When I went to UCD, we were stuck with “the restaurant” and Nine One One donut and sandwich bar for the first few years, until they brought in some comically disappointing “competition”: more sandwiches and carvery (When I left, in fairness, they opened Elements restaurant: a good value, quality option). But back then, unless we hopped on a bus or walked 20 minutes to the Olive Tree at the Clonskeagh mosque, we had no choice. Trinity students do. So why was The Buttery so full?

15 Comments

  1. I finished in Trinity in June and haven’t been to the Buttery since but when I was there, there never were any dishes over the seven euro mark so I’m wondering where they’ve pulled dishes like the paella came from?

    But I used to eat there quite a bit and had things like lasagne with garlic bread for 4.50, a burger for 4.50, pasta bake with 2 veg for 4.50… maybe this is what the other students were eating??

  2. The Buttery is so full because students don’t buy ten euro dinners there.

    If you were eating in the dining hall you were probably eating from the non-student counter at the far end of the serving area. If you had elected to eat from the first counter, you would have been eating from the student menu, which is frequently totally yum. The student special- a full plate of food and either soup or dessert- is €6, and that is as dear as it gets- there is a student budget dish for €4.95, and a plate of beans and chips is less than €3.

    But you’re not a student.

  3. Ah… Thanks Ciara. Maybe I just had a bad meal – as I said paella can be tricky. €6 for the student special is good value, but as you point out, I am not a student. Not anymore anyway, graduated last year 🙁

    I guess I wasn’t familiar with the multiple counter set up. The Buttery are obviously not aiming their food at people outside the uni.
    I still wouldn’t pay €9.95 for the non-student price again though! Much cheaper and nicer options elsewhere. Which begs the question – why are non-students (presumably staff) paying for this?

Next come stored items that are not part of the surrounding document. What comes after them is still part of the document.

import Summits.HodgeConjecture.HodgeConjecture.Theses.GmtVisibleFractionBootstrap

/-!
# Strategist line `phantom-levels` — crux `VisibleFraction` (stmt-HodgeConjecture-18330), route `GmtVisibleFractionBootstrap`

Strategist seat `planner-cstrat-stmt-HodgeConjecture-18330-s1-0` (2026-08-17). An ALTERNATIVE skeleton for
the crux `Summit.HodgeConjecture.HodgeConjecture.Theses.GmtVisibleFractionBootstrap.VisibleFraction`
(registered next to `Lines/birth.lean`, which it does not touch).

## The cut: effective levels versus phantom levels

Fix a setup `(A, S, p + q = n)` and a datum `(c₀, α)`. Call the level `k` EFFECTIVE when the class
`k · PD[α]` is represented by an integral cycle carried by `ι(X)` that is openly holomorphic
`‖T₀‖`-almost everywhere (`‖T₀‖(hol⁺ T₀) = 𝐌(T₀)`, i.e. `k · c₀` is the class of a positive holomorphic —
hence, by Chow, algebraic — cycle), and PHANTOM otherwise.

* At an EFFECTIVE level every mass-minimizer is itself openly holomorphic a.e. (stub 2,
  `EffectiveLevelVisibility`, a THEOREM in print: the holomorphic representative is calibrated by
  `ω^q/q!`, so every minimizer has the calibrated mass, is calibrated `‖T‖`-a.e., and a closed integral
  current calibrated by a Kähler power is a positive holomorphic chain — King 1971, Harvey–Shiffman 1974,
  Alexander; its singular set is a proper analytic subset, `‖T‖`-null). With the Wirtinger lower bound
  (stub 1, `WirtingerLowerBound` = conjunct (i) of birth's `MinimalMassAsymptotics`) this gives the crux
  inequality at effective levels with the FULL constant `κ`.
* At PHANTOM levels (the class `k · c₀` carries no positive holomorphic cycle: under HC for `c₀` these are
  exactly the Kollár-type torsion levels `k · c₀ ∉ ℤ-span of algebraic classes`; without HC, all large
  levels) the crux is the genuinely open statement `PhantomLevelVisibility` (stub 3, THE BET): minimizers
  of a class WITHOUT holomorphic representative still carry `≥ c · k · |α|` of openly-holomorphic mass.

`VisibleFraction_of : stub 1 → stub 2 → stub 3 → VisibleFraction` is a real (sorry-free) proof: crux
constant `min κ c`, `k₀` from stub 3, case split on the level.

Why this cut (see `Lines/phantom-levels.md` and `STRATEGY-CENSUS.md` on the crux): every difficulty of
the crux lives at phantom levels, and there the census records STRUCTURE any proof must respect — a
replacement-plus-angle-criterion argument (Morgan 1982 / Lawlor 1989 tangent-cone criterion for pairs of
planes) shows that at a phantom level the openly-holomorphic part `H` of a minimizer `T = H + N` is
IMMOBILE (`[H] − [complete intersection] ∉ Eff`), so on product examples `Y × S` (Kollár threefold `Y`)
the visible fraction is `≤ c_max < 1`: no "fraction → 1 as the calibration defect → 0" mechanism can prove
the crux, while a definite `c > 0` carried by ballast directions is consistent with everything known.

## Honesty box

* Stub 3 is implied by the crux (`phantomLevelVisibility_of_visibleFraction`, proved below): it is the
  crux RESTRICTED to the levels where it has content. Stubs 1 and 2 are theorems in print (Wirtinger;
  King–Harvey–Shiffman structure of calibrated integral cycles), not consequences of the crux (stub 2
  asserts FULL visibility at effective levels, which the crux does not).
* No stub gives the crux or the summit cheaply: stub 1 says nothing about `hol⁺`; stub 2 only speaks at
  levels that have a holomorphic representative; stub 3 only at levels that have none — the composition
  needs the case split and both constants.
* Degenerate instances: `k · |α| ≤ 0` makes every conclusion `0 ≤ …` (handled in the proof, no positivity
  of `size` is assumed); at `k = 0` the zero current is a holomorphic representative, so level `0` is
  effective and stub 3 is never invoked there.
* Disproof used: none — `Cruxes/VisibleFraction/` has no `Disproof.lean`; `ledger negatives --problem
  HodgeConjecture` (MilnorKExponential, DerivedTorelliFermat, ELineTransport) is disjoint from GMT.
* Gate shape: the ONLY theorem concluding the crux by name is `VisibleFraction_of`; its hypotheses are
  keyed to the registered stub names through the `Registered` aliases; `sorry` occurs ONLY in the three
  `stub_*` theorems.
-/

noncomputable section

open scoped Manifold ContDiff Topology ENNReal
open TopologicalSpace (Opens)

namespace Summit.HodgeConjecture.HodgeConjecture.Cruxes.VisibleFraction.PhantomLevels

open Literature.AlgebraicGeometry.Motives (SchemeOver)
open Literature.AlgebraicGeometry.HodgeTheory
open Literature.Geometry.Kaehler (MForm IsSmoothForm)
open Literature.Geometry.GeometricMeasureTheory (Current)
open Summit.HodgeConjecture.HodgeConjecture.Theses.GmtVisibleFractionBootstrap

/-! ## §1 The stub statements -/

/-- **Stub 1 statement — generalized Wirtinger lower bound.** For every setup there is `κ > 0` (the
normalising constant between the tree's `size`, wedge and comass conventions, deliberately existential)
such that every integral cycle representing `k · PD[α]` of a strictly positive rational datum has mass
`≥ κ k |α|`. This is conjunct (i) of `Birth.MinimalMassAsymptotics` (shared content with `Lines/birth.lean`).
[cite: Lawson1975MinimalVarieties, §5 Thm. 5.13 and Cor. 5.14] [cite: HarveyKnapp1974, §1]
[cite: Federer1969, 5.4.19] -/
def WirtingerLowerBound : Prop :=
  ∀ (n : ℕ) (X : SchemeOver ℂ) (A : HodgeModel n X) [Fact (Module.finrank ℝ A.model = 2 * n)]
    [MeasurableSpace A.model] [BorelSpace A.model] (V : Type) [NormedAddCommGroup V]
    [InnerProductSpace ℝ V] [FiniteDimensional ℝ V] [MeasurableSpace V] [BorelSpace V]
    (S : KaehlerEmbedding A V) (p q : ℕ) (hpq : p + q = n), 1 ≤ p → p ≤ q →
    ∃ κ : ℝ, 0 < κ ∧
      ∀ (c₀ : complexBetti X (2 * p)) (α : MForm 𝓘(ℝ, A.model) A.carrier ℝ (2 * p)),
        IsRationalClass c₀ → A.FormRepresents (2 * p) α c₀ → IsSmoothForm α →
          IsStrictlyPositiveForm p α →
            ∀ (k : ℕ) (T : Current (⊤ : Opens V) (2 * q)), S.Represents hpq α k T →
              ENNReal.ofReal (κ * k * S.size hpq α) ≤ T.mass

/-- **Stub 2 statement — visibility at effective levels (structure of calibrated integral cycles).** If the
class `k · PD[α]` is represented by an integral cycle carried by `ι(X)` which is openly holomorphic
`‖·‖`-a.e., then EVERY mass-minimizer in that class is openly holomorphic `‖·‖`-a.e.: the holomorphic
representative is calibrated by `ω^q/q!`, so each minimizer has the calibrated mass, is calibrated a.e., and
a closed integral current calibrated by a Kähler power is a positive holomorphic chain whose singular set
is `‖T‖`-null. A theorem in print (any `α`, any `k`). [cite: King1971, Thm. 5.2.1]
[cite: HarveyShiffman1974, Thm. 2.1] [cite: Federer1969, 5.4.19] -/
def EffectiveLevelVisibility : Prop :=
  ∀ (n : ℕ) (X : SchemeOver ℂ) (A : HodgeModel n X) [Fact (Module.finrank ℝ A.model = 2 * n)]
    [MeasurableSpace A.model] [BorelSpace A.model] (V : Type) [NormedAddCommGroup V]
    [InnerProductSpace ℝ V] [FiniteDimensional ℝ V] [MeasurableSpace V] [BorelSpace V]
    (S : KaehlerEmbedding A V) (p q : ℕ) (hpq : p + q = n)
    (α : MForm 𝓘(ℝ, A.model) A.carrier ℝ (2 * p)) (k : ℕ),
    (∃ T₀ : Current (⊤ : Opens V) (2 * q),
        S.Represents hpq α k T₀ ∧ T₀.variation (S.holLocus p T₀) = T₀.mass) →
      ∀ T : Current (⊤ : Opens V) (2 * q), S.IsMassMinimizing hpq α k T →
        T.variation (S.holLocus p T) = T.mass

/-- **Stub 3 statement — visibility at phantom levels (THE BET).** For every setup there is `c > 0` such
that for every strictly positive rational datum and all large `k`: IF the class `k · PD[α]` has NO
openly-holomorphic integral representative (a phantom level — under HC for the class these are the
Kollár-type levels `k c₀ ∉ ℤ-span of algebraic classes`), every mass-minimizer still carries
`≥ c · k · |α|` of variation on its openly-holomorphic locus. [cite: Lawson1975MinimalVarieties, Conj. 5.15
and p. 206] [cite: Kollar1992TrentoLemma, p. 134] [cite: SouleVoisin2005, §2] -/
def PhantomLevelVisibility : Prop :=
  ∀ (n : ℕ) (X : SchemeOver ℂ) (A : HodgeModel n X) [Fact (Module.finrank ℝ A.model = 2 * n)]
    [MeasurableSpace A.model] [BorelSpace A.model] (V : Type) [NormedAddCommGroup V]
    [InnerProductSpace ℝ V] [FiniteDimensional ℝ V] [MeasurableSpace V] [BorelSpace V]
    (S : KaehlerEmbedding A V) (p q : ℕ) (hpq : p + q = n), 1 ≤ p → p ≤ q →
    ∃ c : ℝ, 0 < c ∧
      ∀ (c₀ : complexBetti X (2 * p)) (α : MForm 𝓘(ℝ, A.model) A.carrier ℝ (2 * p)),
        IsRationalClass c₀ → A.FormRepresents (2 * p) α c₀ → IsSmoothForm α →
          IsStrictlyPositiveForm p α →
            ∃ k₀ : ℕ, ∀ k : ℕ, k₀ ≤ k →
              (¬ ∃ T₀ : Current (⊤ : Opens V) (2 * q),
                  S.Represents hpq α k T₀ ∧ T₀.variation (S.holLocus p T₀) = T₀.mass) →
                ∀ T : Current (⊤ : Opens V) (2 * q), S.IsMassMinimizing hpq α k T →
                  ENNReal.ofReal (c * k * S.size hpq α) ≤ T.variation (S.holLocus p T)

/-! ## §2 The stubs (the ONLY `sorry`s of this file) -/

/-- STUB 1 (registered): `WirtingerLowerBound` — generalized Wirtinger inequality for integral cycles
carried by `ι(X)`, in the tree's currency. [cite: Lawson1975MinimalVarieties, Thm. 5.13, Cor. 5.14] -/
theorem stub_wirtingerLowerBound : WirtingerLowerBound := by
  sorry

/-- STUB 2 (registered): `EffectiveLevelVisibility` — at a level with a holomorphic representative every
minimizer is a positive holomorphic chain (King / Harvey–Shiffman). [cite: HarveyShiffman1974, Thm. 2.1] -/
theorem stub_effectiveLevelVisibility : EffectiveLevelVisibility := by
  sorry

/-- STUB 3 (registered, THE BET): `PhantomLevelVisibility` — minimizers of a strictly positive rational
class with no holomorphic representative keep a `c`-fraction of `k|α|` on the openly-holomorphic locus.
[cite: Lawson1975MinimalVarieties, Conj. 5.15] -/
theorem stub_phantomLevelVisibility : PhantomLevelVisibility := by
  sorry

/-! ### Name-keyed aliases (the skeleton audit admits a hypothesis of `VisibleFraction_of` iff the head
constant of its type has the short name of a declared stub) -/
namespace Registered

/-- Alias of `WirtingerLowerBound` keyed by the registered stub name. -/
abbrev stub_wirtingerLowerBound : Prop := WirtingerLowerBound
/-- Alias of `EffectiveLevelVisibility` keyed by the registered stub name. -/
abbrev stub_effectiveLevelVisibility : Prop := EffectiveLevelVisibility
/-- Alias of `PhantomLevelVisibility` keyed by the registered stub name. -/
abbrev stub_phantomLevelVisibility : Prop := PhantomLevelVisibility

end Registered

/-! ## §3 Composition (no `sorry` below this line) -/

/-- **The three stubs imply the crux, BY NAME.** `κ` from stub 1, `c` from stub 3; the crux constant is
`min κ c`; for a datum take `k₀` from stub 3; at a level `k ≥ k₀` either the class has an
openly-holomorphic representative — then stub 2 makes the minimizer fully visible and stub 1 bounds its
mass below by `κ k |α|` — or it has none, and stub 3 applies. (If `k |α| ≤ 0` every claim reads
`0 ≤ …`.) -/
theorem VisibleFraction_of (hW : Registered.stub_wirtingerLowerBound)
    (hE : Registered.stub_effectiveLevelVisibility)
    (hP : Registered.stub_phantomLevelVisibility) : VisibleFraction := by
  intro n X A _ _ _ V _ _ _ _ _ S p q hpq hp hpq'
  obtain ⟨κ, hκ, hκW⟩ := hW n X A V S p q hpq hp hpq'
  obtain ⟨c, hc, hcP⟩ := hP n X A V S p q hpq hp hpq'
  refine ⟨min κ c, lt_min hκ hc, fun c₀ α hrat hrep hsm hpos => ?_⟩
  obtain ⟨k₀, hk₀⟩ := hcP c₀ α hrat hrep hsm hpos
  refine ⟨k₀, fun k hk T hT => ?_⟩
  -- monotonicity of the crux inequality in the constant, with the sign of `k |α|` handled
  have hmono : ∀ d : ℝ, min κ c ≤ d →
      ENNReal.ofReal (min κ c * k * S.size hpq α) ≤ ENNReal.ofReal (d * k * S.size hpq α) := by
    intro d hd
    rcases le_or_gt ((k : ℝ) * S.size hpq α) 0 with hks | hks
    · have hnp : min κ c * k * S.size hpq α ≤ 0 := by
        rw [mul_assoc]
        exact mul_nonpos_of_nonneg_of_nonpos (lt_min hκ hc).le hks
      rw [ENNReal.ofReal_of_nonpos hnp]
      exact bot_le
    · apply ENNReal.ofReal_le_ofReal
      rw [mul_assoc, mul_assoc]
      exact mul_le_mul_of_nonneg_right hd hks.le
  by_cases hEff : ∃ T₀ : Current (⊤ : Opens V) (2 * q),
      S.Represents hpq α k T₀ ∧ T₀.variation (S.holLocus p T₀) = T₀.mass
  · have hfull : T.variation (S.holLocus p T) = T.mass :=
      hE n X A V S p q hpq α k hEff T hT
    rw [hfull]
    exact (hmono κ (min_le_left κ c)).trans (hκW c₀ α hrat hrep hsm hpos k T hT.1)
  · exact (hmono c (min_le_right κ c)).trans (hk₀ k hk hEff T hT)

/-- Wiring check: the registered stubs feed the composition as stated (definitional unfolding only). -/
example : VisibleFraction :=
  VisibleFraction_of stub_wirtingerLowerBound stub_effectiveLevelVisibility stub_phantomLevelVisibility

/-! ## §4 Converse bookkeeping (proved): where the bet sits relative to the crux -/

/-- Stub 3 is the crux restricted to phantom levels (drop the level hypothesis): the BET is implied by the
crux, so modulo the two theorems-in-print (stubs 1–2) it is exactly the open content of the crux. -/
theorem phantomLevelVisibility_of_visibleFraction (h : VisibleFraction) : PhantomLevelVisibility := by
  intro n X A _ _ _ V _ _ _ _ _ S p q hpq hp hpq'
  obtain ⟨c, hc, hcV⟩ := h n X A V S p q hpq hp hpq'
  refine ⟨c, hc, fun c₀ α hrat hrep hsm hpos => ?_⟩
  obtain ⟨k₀, hk₀⟩ := hcV c₀ α hrat hrep hsm hpos
  exact ⟨k₀, fun k hk _ T hT => hk₀ k hk T hT⟩

end Summit.HodgeConjecture.HodgeConjecture.Cruxes.VisibleFraction.PhantomLevels

end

  4. Paella with a side of turnips? What?

  5. You must have been at commons in the Dining Hall or something. There are no portraits of grandees of yore in the Buttery, it is a dark and functional sort of place where I ate many’s the plate of saudages & chips for well less than a tenner.

  6. I was told I was being brought to The Buttery. But maybe it wasn’t. I’ll find out.

  7. Hogwarts? Except, a shit Hogwarts where they can’t cook paella. 🙂

  8. You were in the Dining Hall. The Buttery is below there, with traditional meals such as reasonably nice Lasagne for €4.95, watery bland pasta for €3.20….basically, not worth what you pay for it.

    Catering on campus isn’t good, there’s no true cheap alternative in the vicinity. Best plan is to go to the JCR under Pearse Station, where any toasted sandwich/pannini is €3 including a free tea or coffee, or better still, bring your own sandwich.

  9. I think you went up the large stone steps? then you were in commons and not the student Buttery. If you were in the Buttery you went down the side of the steps not up them?

  10. ehh….make your own lunch?
    sheesh…

  11. Ok, if it was The Commons, it was still pretty poor value. I feel I should even things out by trying The Buttery, but my experience of TCD’s catering was quite off-putting.

  12. Peter,

    Flembox was right. You were dining in the Dining Hall for lunch, not commons (waited meal for dinner each evening, free to Scholars of the college).

    You were eating lunch, and by the sounds of it, from the more expensive, still as tasteless, staff menu.

    The Buttery is similarly poor and of equal bad value.

    Make your own, or go to the JCR.

  13. To further clarify, the Dining Hall has a staff dining area and a dearer hot counter; but you can also dine in the Dining Hall proper (the Hogwarts room you were in) either from that menu, or from the student hot counter, which is the same menu/prices as the Buttery below it.

    Phew! I hope that clears everything up!

    The JCR is amazing- a bowl of crunchy nut cornflakes and a cup of tea for TWO EURO. And they offer the only realistically priced coffees and “fancy coffees” as they call them in the entire city, best I can tell.